Volume 48, Issue 3, December 1980, Pages 343-352

https://doi.org/10.1016/0022-510X(80)90107-0 Get rights and content

Abstract

A mathematical theory has been developed to evaluate the change in size of the cerebral ventricles in response to a square-wave pressure pulse within the ventricles. Specifically, the theory utilizes a lumped compartment viscoelastic spherical shell model of the brain and takes into account available creep compliance data. The pressure change in the cortical subarachnoid space plays a critical role in determining the net displacement of the brain. The rise in cortical subarachnoid pressure is governed by a rate constant γ which is nearly proportional to the absorption coefficient when absorption is rate-limiting, inversely proportional to the compliance of the spinal subarachnoid space, and also depends upon the resistance to flow through CSF pathways.
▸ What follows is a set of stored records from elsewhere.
import Mathlib
import HarnessLib
import Summits.HubbardSuperconductivity.HubbardSuperconductivity.Theorems.KLProgrammeKLRegimeEngineTowerBlockZeroBaseWtKlEng

/-!
# Route `KLProgramme` — crux K3 ENGINE (stmt-HubbardSuperconductivity-20437 `KLRegimeEngineV17F2`), stub (b), THE WEIGHTED CONJUNCT «(b)-WT4»:
# THE WT4 LAW's BASE DATUM WITH THE BLOCK-`0` WEIGHTED DECAY ROWS DISCHARGED (cell gate-hubbard-kl, seat gate-hubbard-kl-p3 g22, «WT-BASE» file WB3;
# continuation of `baseLawWtF_blockZero_klEng` (…TowerBlockZeroBaseWtKlEng, p700691))

`baseLawWtF_blockZero_klEng` keeps the `klScaleWt j_r`-weighted decay rows of the block-`0` slice `S(F̃_0)ᵀ·C^{K}_{(Λ_d,Λ_1]}·S(F̃_0)` as hypotheses («αʷ-BLOCK0»).
They ARE in the tree, for every admissible frame and EVERY rate: `exists_alphaWt_sliceCT_fatZero_unif d` (…TowerBlockZeroLinkDataFKlEng §1, over k3c2's
`exists_alphaWt_sliceCT_fatZero`) — `≤ (M/β)·D·(1+ΣGfr)⁴` under `R.WF`, `|U| ≤ 1`, `(n_β+1)U² ≤ 1/2`, `FrameOK`; the three side conditions follow from the doors
`c ≤ klEngC₃6`, `U ≤ klEngU₀9` exactly as in `linkDataBlockZeroF_klEng` (`abs_le_one_of_le_klEngU₀3`, `nScales_succ_mul_sq_le`, `div_log_four_le_half_of_door`).

* §1 **`alphaWt_blockZero_of_doors (d R)`** — `∃ Cα > 0`: under the doors, for every `FrameOK` frame, `1 ≤ j ≤ d` and every rate `r`, the weighted rows and columns of
  the block-`0` slice `(Λ_j, Λ_1]` at `F̃_0` are `≤ Cα·(M/β)`.
* §2 **`baseLawWtF_blockZero_klEng_closed (d R c″)`** — `baseLawWtF_blockZero_klEng` with those rows DISCHARGED (`ᾱ := Cα·M/β` by an equational binder) and the
  binder `U ≤ min (klEngU₀3 P R c) (1/(R.Gfr 3+1))` DERIVED from `U ≤ klEngU₀9 P R c`: the WT4 law's base datum `klTowerMeasWtAt … (K_n) d 1 j_r (2p) / klLevUnitF β M 0 p (d−1)
  ≤ A_tot·λ^{p−1}·Q_tot^p` (`p ≥ 3`) is now modulo the level-`0` weighted datum rows and the numerics ONLY — the same input classes as the (ℓ) levels clause.
Compositions of landed theorems; nothing about the model is asserted beyond them; nothing asserts (b), WT4, (ℓ), any stub, K3 or superconductivity.
References: BGM 2006 §2.8 (2.81)–(2.84), (2.93)–(2.98) [cite: BenfattoGiulianiMastropietro2006].
-/

noncomputable section

namespace Summit.HubbardSuperconductivity.HubbardSuperconductivity.Theorems.EngineV8

set_option linter.dupNamespace false -- summit = problem name (single-conjunct summit), D-0017

open Classical
open Real Finset Literature.MathematicalPhysics.QuantumLattice Literature.Probability.LatticeModels GrassmannAlgebra
open Literature.MathematicalPhysics.QuantumLattice.FermiRG
open Summit.HubbardSuperconductivity.HubbardSuperconductivity.Theorems.KLProgrammeLegKernels
open Summit.HubbardSuperconductivity.HubbardSuperconductivity.Theorems.KLRegimeSplit
open Summit.HubbardSuperconductivity.HubbardSuperconductivity.Theorems.KLRegimeWick
open Summit.HubbardSuperconductivity.HubbardSuperconductivity.Theorems.TwoPointAssembly
open Summit.HubbardSuperconductivity.HubbardSuperconductivity.Theorems.TorusFourierL2
open Summit.HubbardSuperconductivity.HubbardSuperconductivity.Theorems.DispersionFlow
open Summit.HubbardSuperconductivity.HubbardSuperconductivity.Theorems.TwoVolumeSource
open Summit.HubbardSuperconductivity.HubbardSuperconductivity.Theorems.ScaleZeroDecay
open Literature.Probability.LatticeModels.BattleFederbush

variable {L M : ℕ} [NeZero L] [NeZero M]

/-! ## §1 The block-`0` weighted decay rows from the doors, every frame, every rate -/

omit [NeZero L] [NeZero M] in
/-- **«αʷ-BLOCK0» FROM THE DOORS**: one `Cα = Cα(d, R) > 0` such that, under `R.WF2`, `0 < c ≤ klEngC₃6`, `0 < U ≤ klEngU₀9`, the β-regime, `FrameOK R U n_β μ K`,
`klEngL₃ ≤ L`, `klEngM₃ ≤ M`, for every `1 ≤ j ≤ d` and EVERY rate `r` the `klScaleWt r`-weighted rows and columns of `S(F̃_0[K])ᵀ·C^{K}_{(Λ_j,Λ_1]}·S(F̃_0[K])` are
`≤ Cα·(M/β)`. [cite: BenfattoGiulianiMastropietro2006, §2.8 (2.81), §3 (3.3)] -/
theorem alphaWt_blockZero_of_doors (d : ℕ) (R : RenConsts) :
    ∃ Cα : ℝ, 0 < Cα ∧ ∀ (P : SplitConsts) (c : ℝ), R.WF2 → 0 < c → c ≤ klEngC₃6 P R →
      ∀ U : ℝ, 0 < U → U ≤ klEngU₀9 P R c → ∀ β : ℝ, klBetaMin ≤ β → β ≤ Real.exp (c / U ^ 2) →
      ∀ (μ : ℝ) (K : TrigPolyC4v), FrameOK R U (nScales β) μ K → ∀ (L M : ℕ) [NeZero L] [NeZero M], klEngL₃ β U ≤ L → klEngM₃ β U L ≤ M →
      ∀ j : ℕ, 1 ≤ j → j ≤ d → ∀ r : ℕ,
      (∀ Y, ∑ Y', ‖((sectorSubMatrix L M β (bgmFatMultiplier L M klE0 β (nambuXiCT L μ K) 0)).transpose *
          hubbardCovSliceCT L M β μ 0 K (klScale klE0 j) (klScale klE0 1) * sectorSubMatrix L M β (bgmFatMultiplier L M klE0 β (nambuXiCT L μ K) 0)) Y Y'‖ *
          klScaleWt L M β r {latticeLegPos (2 * (2 * M)) Y, latticeLegPos (2 * (2 * M)) Y'} ≤ Cα * ((M : ℝ) / β)) ∧
      (∀ Y', ∑ Y, ‖((sectorSubMatrix L M β (bgmFatMultiplier L M klE0 β (nambuXiCT L μ K) 0)).transpose *
          hubbardCovSliceCT L M β μ 0 K (klScale klE0 j) (klScale klE0 1) * sectorSubMatrix L M β (bgmFatMultiplier L M klE0 β (nambuXiCT L μ K) 0)) Y Y'‖ *
          klScaleWt L M β r {latticeLegPos (2 * (2 * M)) Y, latticeLegPos (2 * (2 * M)) Y'} ≤ Cα * ((M : ℝ) / β)) := by
  obtain ⟨D, hD1, hD⟩ := exists_alphaWt_sliceCT_fatZero_unif d
  have hD0 : 0 ≤ D := zero_le_one.trans hD1
  refine ⟨D * ((1 + R.Gfr 0 + R.Gfr 1 + R.Gfr 2 + R.Gfr 3) ^ 4 + 1), by positivity, ?_⟩
  intro P c hR2 hc hc6 U hU hU9 β hβmin hβc μ K hfr L M _ _ hL3 hM3 j hj1 hjd r
  have hU3 : U ≤ klEngU₀3 P R c := hU9.trans (klEngU₀9_le_klEngU₀3 P R c)
  have hU1 : |U| ≤ 1 := abs_le_one_of_le_klEngU₀3 hU hU3
  have hcD : c ≤ klE4C₃ R := hc6.trans (klEngC₃6_le_klE4C₃ P R)
  have hN : (((nScales β : ℕ) : ℝ) + 1) * U ^ 2 ≤ 1 / 2 :=
    (nScales_succ_mul_sq_le (U := U) hc.le hβmin hβc).trans (div_log_four_le_half_of_door hcD)
  obtain ⟨hrow, hcol⟩ := hD j hj1 hjd R U μ β (nScales β) K hR2.wf hU1 hN hfr hβmin L M hL3 hM3 r
  have hβ : 0 < β := KLRegimeSplit.pos_of_klBetaMin_le hβmin
  have hMβ : 0 ≤ (M : ℝ) / β := by positivity
  have hle : (M : ℝ) / β * (D * (1 + R.Gfr 0 + R.Gfr 1 + R.Gfr 2 + R.Gfr 3) ^ 4) ≤
      D * ((1 + R.Gfr 0 + R.Gfr 1 + R.Gfr 2 + R.Gfr 3) ^ 4 + 1) * ((M : ℝ) / β) := by
    rw [mul_comm]
    refine mul_le_mul_of_nonneg_right ?_ hMβ
    rw [mul_add, mul_one]
    linarith
  exact ⟨fun Y => (hrow Y).trans hle, fun Y' => (hcol Y').trans hle⟩

/-! ## §2 The WT4 law's base datum with «αʷ-BLOCK0» discharged -/

/-- **THE WT4 LAW's BASE DATUM ON THE FLOW FRAME, BLOCK-`0` DECAY ROWS DISCHARGED** — `baseLawWtF_blockZero_klEng` ∘ `alphaWt_blockZero_of_doors` at
`(j, r) := (d, j_r)`, `α := Cα·M/β`, `ᾱ := Cα·M/β` (so `α ≤ 4ᾱ`), and `U ≤ min (klEngU₀3 P R c) (1/(R.Gfr 3+1))` derived from `U ≤ klEngU₀9 P R c`; same conclusion
`klTowerMeasWtAt … (K_n) d 1 j_r (2p) / klLevUnitF β M 0 p (d−1) ≤ A_tot·λ^{p−1}·Q_tot^p` for every `p ≥ 3`.
[cite: BenfattoGiulianiMastropietro2006, §2.8 (2.82)-(2.84), (2.93)-(2.98), Lemma 2.5 (2.98)] -/
theorem baseLawWtF_blockZero_klEng_closed (d : ℕ) (R : RenConsts) (c'' : ℝ) (hc'' : 0 < c'') :
    ∃ Cinc Dinc : ℝ, 1 ≤ Cinc ∧ 1 ≤ Dinc ∧ ∃ Cκ CJ Cα : ℝ, 0 < Cκ ∧ 0 < CJ ∧ 0 < Cα ∧ (R.WF2 → ∃ c₃' : ℝ, 0 < c₃' ∧ ∃ U₀' : ℝ, 0 < U₀' ∧
      ∀ (G : GeoConsts) (P : SplitConsts) (Q : EngConsts) (c : ℝ), P.WF → 0 < c → c ≤ klEngC₃6 P R → c ≤ c₃' →
      ∀ μ ∈ klWindowC, ∀ U : ℝ, 0 < U → U ≤ klEngU₀9 P R c → U ≤ U₀' → c'' * U ≤ 1 →
      ∀ β : ℝ, klBetaMin ≤ β → β ≤ Real.exp (c / U ^ 2) →
      ∀ (L M : ℕ) [NeZero L] [NeZero M], klEngL₃ β U ≤ L → klEngM₃ β U L ≤ M →
      ∀ n : ℕ, 1 ≤ n → n ≤ nScales β + 1 → IsKLRegime U c (-(n : ℤ)) →
        HistP klPredsV17F2 L M G P Q R β U μ 0 n → FrameOK R U (nScales β) μ (klFlowFrameU L M β U μ n) →
        (∀ m, 1 ≤ m → m < n → FlowPieceOscAt L M c'' β U μ m) →
      2 ≤ d → d ≤ n → hubbardEffPartitionFnCT L M β U μ 0 (klFlowFrameU L M β U μ n) (klScale klE0 1) ≠ 0 →
      ∀ jr D : ℕ, d - 1 ≤ jr → Fintype.card (SpaceTimeIdx L M × SectorLeg (sectorCount 0)) / 2 ≤ D →
      ∀ (lam Ab Qb : ℝ), 0 < lam → 0 ≤ Ab → 0 ≤ Qb →
      -- the decay name `ᾱ := Cα·M/β`, the pins and the kit names (equational binders)
      ∀ (αb κb crb ccb W Z σ τ ψ Φ : ℝ), αb = Cα * ((M : ℝ) / β) → κb = Real.sqrt (2 * Cκ * klE0) → crb = 81 * CJ * M / β → ccb = 162 * CJ * M / β →
        W = 32 * crb / ccb → Z = imagTimeWeight β M ^ 2 * ccb ^ 2 / 8 → σ = κb ^ 2 / ccb ^ 2 → τ = 4 * exp 4 * κb ^ 2 / ccb ^ 2 →
        ψ = ccb ^ 2 / κb ^ 2 → Φ = exp 1 * αb * ccb / (κb ^ 2 * crb) →
      ∀ (A' Q' ι₁ ι₂ ι₃ : ℝ), 0 ≤ A' → 0 < Q' →
      -- the level-`0` weighted datum: its unit law at `(F_0, rate j_r)`, `p ≥ 3`
      (∀ p : ℕ, 3 ≤ p → klTowerMeasWtAt L M β U μ (klFlowFrameU L M β U μ n) 1 1 jr (2 * p) / klLevUnitF β M 0 p 0 ≤ Ab * lam ^ (p - 1) * Qb ^ p) →
      -- its Chernoff / import rows in the kit's scaled array, at `λ`
      (∀ m, 4 ≤ m → m ≤ D → W * Z ^ m * (klTowerMeasWtAt L M β U μ (klFlowFrameU L M β U μ n) 1 1 jr (2 * m) / klLevUnitF β M 0 m 0) ≤
          A' * lam ^ (m - 1) * Q' ^ m) →
      W * Z ^ 3 * (klTowerMeasWtAt L M β U μ (klFlowFrameU L M β U μ n) 1 1 jr (2 * 3) / klLevUnitF β M 0 3 0) ≤ ι₃ * lam ^ 2 →
      W * Z ^ 1 * (klTowerMeasWtAt L M β U μ (klFlowFrameU L M β U μ n) 1 1 jr (2 * 1) / klLevUnitF β M 0 1 0) ≤ ι₁ * lam →
      W * Z ^ 2 * (klTowerMeasWtAt L M β U μ (klFlowFrameU L M β U μ n) 1 1 jr (2 * 2) / klLevUnitF β M 0 2 0) ≤ ι₂ * lam →
      -- the five smallness rows and the block-`0` kit guard
      4 * σ * lam * Q' < 1 → 2 * lam * τ * Q' ≤ 1 → exp 1 * τ * lam * Q' < 1 →
      Φ * (τ * (ι₁ * lam + ι₂ / (2 * Q') + ι₃ / (4 * Q' ^ 2) + A' * Q' / 4)) < 1 →
      Φ * (exp 1 * τ * (ι₁ * lam) + (exp 1 * τ) ^ 2 * (ι₂ * lam) + (exp 1 * τ) ^ 3 * (ι₃ * lam ^ 2) +
        A' * (exp 1 * τ * Q') * ((exp 1 * τ * lam * Q') ^ 3 / (1 - exp 1 * τ * lam * Q'))) < 1 →
      Φ * towerV D τ (fun m => W * Z ^ m * (klTowerMeasWtAt L M β U μ (klFlowFrameU L M β U μ n) 1 1 jr (2 * m) / klLevUnitF β M 0 m 0)) < 1 →
      -- the read-out constants (equational binders)
      ∀ (Aro Qro Qtot Atot : ℝ), Aro = Cinc * Ab → Qro = Dinc * Qb → Qtot = Dinc * max 1 (max Qro (max (4 * Q') (2 * τ * ψ * Q'))) →
        Atot = Aro + Cinc * (A' * (4 * σ * lam * Q' / (1 - 4 * σ * lam * Q')) +
          exp 1 * (τ * (ι₁ * lam + ι₂ / (2 * Q') + ι₃ / (4 * Q' ^ 2) + A' * Q' / 4)) *
            (Φ * (τ * (ι₁ * lam + ι₂ / (2 * Q') + ι₃ / (4 * Q' ^ 2) + A' * Q' / 4)) /
              (1 - Φ * (τ * (ι₁ * lam + ι₂ / (2 * Q') + ι₃ / (4 * Q' ^ 2) + A' * Q' / 4)))) / (2 * τ * Q')) →
      ∀ p : ℕ, 3 ≤ p →
        klTowerMeasWtAt L M β U μ (klFlowFrameU L M β U μ n) d 1 jr (2 * p) / klLevUnitF β M 0 p (d - 1) ≤ Atot * lam ^ (p - 1) * Qtot ^ p)
  := by
  obtain ⟨Cinc, Dinc, hCinc, hDinc, Cκ, CJ, hCκ, hCJ, hW2⟩ := baseLawWtF_blockZero_klEng d R c'' hc''
  obtain ⟨Cα, hCα, hA⟩ := alphaWt_blockZero_of_doors d R
  refine ⟨Cinc, Dinc, hCinc, hDinc, Cκ, CJ, Cα, hCκ, hCJ, hCα, fun hR2 => ?_⟩
  obtain ⟨c₃', hc₃', U₀', hU₀', h⟩ := hW2 hR2
  refine ⟨c₃', hc₃', U₀', hU₀', ?_⟩
  intro G P Q c hP hc hc6 hc₃'c μ hμ U hU hU9 hU₀'U hcU β hβmin hβc L M _ _ hL3 hM3 n hn1 hnN hkl hhist hK hosc hd hdn hZ1 jr D hjr hD
    lam Ab Qb hlam hAb hQb αb κb crb ccb W Z σ τ ψ Φ hαb hκb hcrb hccb hW hZ hσ hτ hψ hΦ A' Q' ι₁ ι₂ ι₃ hA'0 hQ'0
    hlawb hprof hprof3 himp₁ himp₂ hx₁ hx₂ hx₃ hy hθ hguard Aro Qro Qtot Atot hAro hQro hQtot hAtot p hp
  have hU3g : U ≤ min (klEngU₀3 P R c) (1 / (R.Gfr 3 + 1)) :=
    le_min (hU9.trans (klEngU₀9_le_klEngU₀3 P R c)) (hU9.trans (klEngU₀9_le_inv_gfr_add_one P hR2.wf c (by norm_num)))
  obtain ⟨hrow, hcol⟩ := hA P c hR2 hc hc6 U hU hU9 β hβmin hβc μ (klFlowFrameU L M β U μ n) hK L M hL3 hM3 d (by omega) le_rfl jr
  have hβ : 0 < β := KLRegimeSplit.pos_of_klBetaMin_le hβmin
  have hM0 : (0 : ℝ) < M := Nat.cast_pos.2 (Nat.pos_of_ne_zero (NeZero.ne M))
  have hαb0 : 0 < αb := by rw [hαb]; positivity
  have hααb : Cα * ((M : ℝ) / β) ≤ αb * 4 := by rw [← hαb]; linarith
  exact h G P Q c hP hc hc6 hc₃'c μ hμ U hU hU9 hU3g hU₀'U hcU β hβmin hβc L M hL3 hM3 n hn1 hnN hkl hhist hK hosc hd hdn hZ1 jr D hjr hD
    lam Ab Qb hlam hAb hQb (Cα * ((M : ℝ) / β)) αb hαb0 hααb hrow hcol κb crb ccb W Z σ τ ψ Φ hκb hcrb hccb hW hZ hσ hτ hψ hΦ A' Q' ι₁ ι₂ ι₃
    hA'0 hQ'0 hlawb hprof hprof3 himp₁ himp₂ hx₁ hx₂ hx₃ hy hθ hguard Aro Qro Qtot Atot hAro hQro hQtot hAtot p hp

end Summit.HubbardSuperconductivity.HubbardSuperconductivity.Theorems.EngineV8

end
A rapid rise in pressure within the cortical subarachnoid space results in an inward displacement of the ventricles immediately after the ventricular pressure pulse has ceased. Thereafter, the ventricles return toward their initial size as the pressure in the cortical subarachnoid space decays. A slow rise, on the other hand, favors permanent ventricular enlargement. Decreased absorption of CSF, long duration pulses, and bulk flow of CSF into brain, which are observed in hydrocephalus, all favor the development of ventricular enlargement.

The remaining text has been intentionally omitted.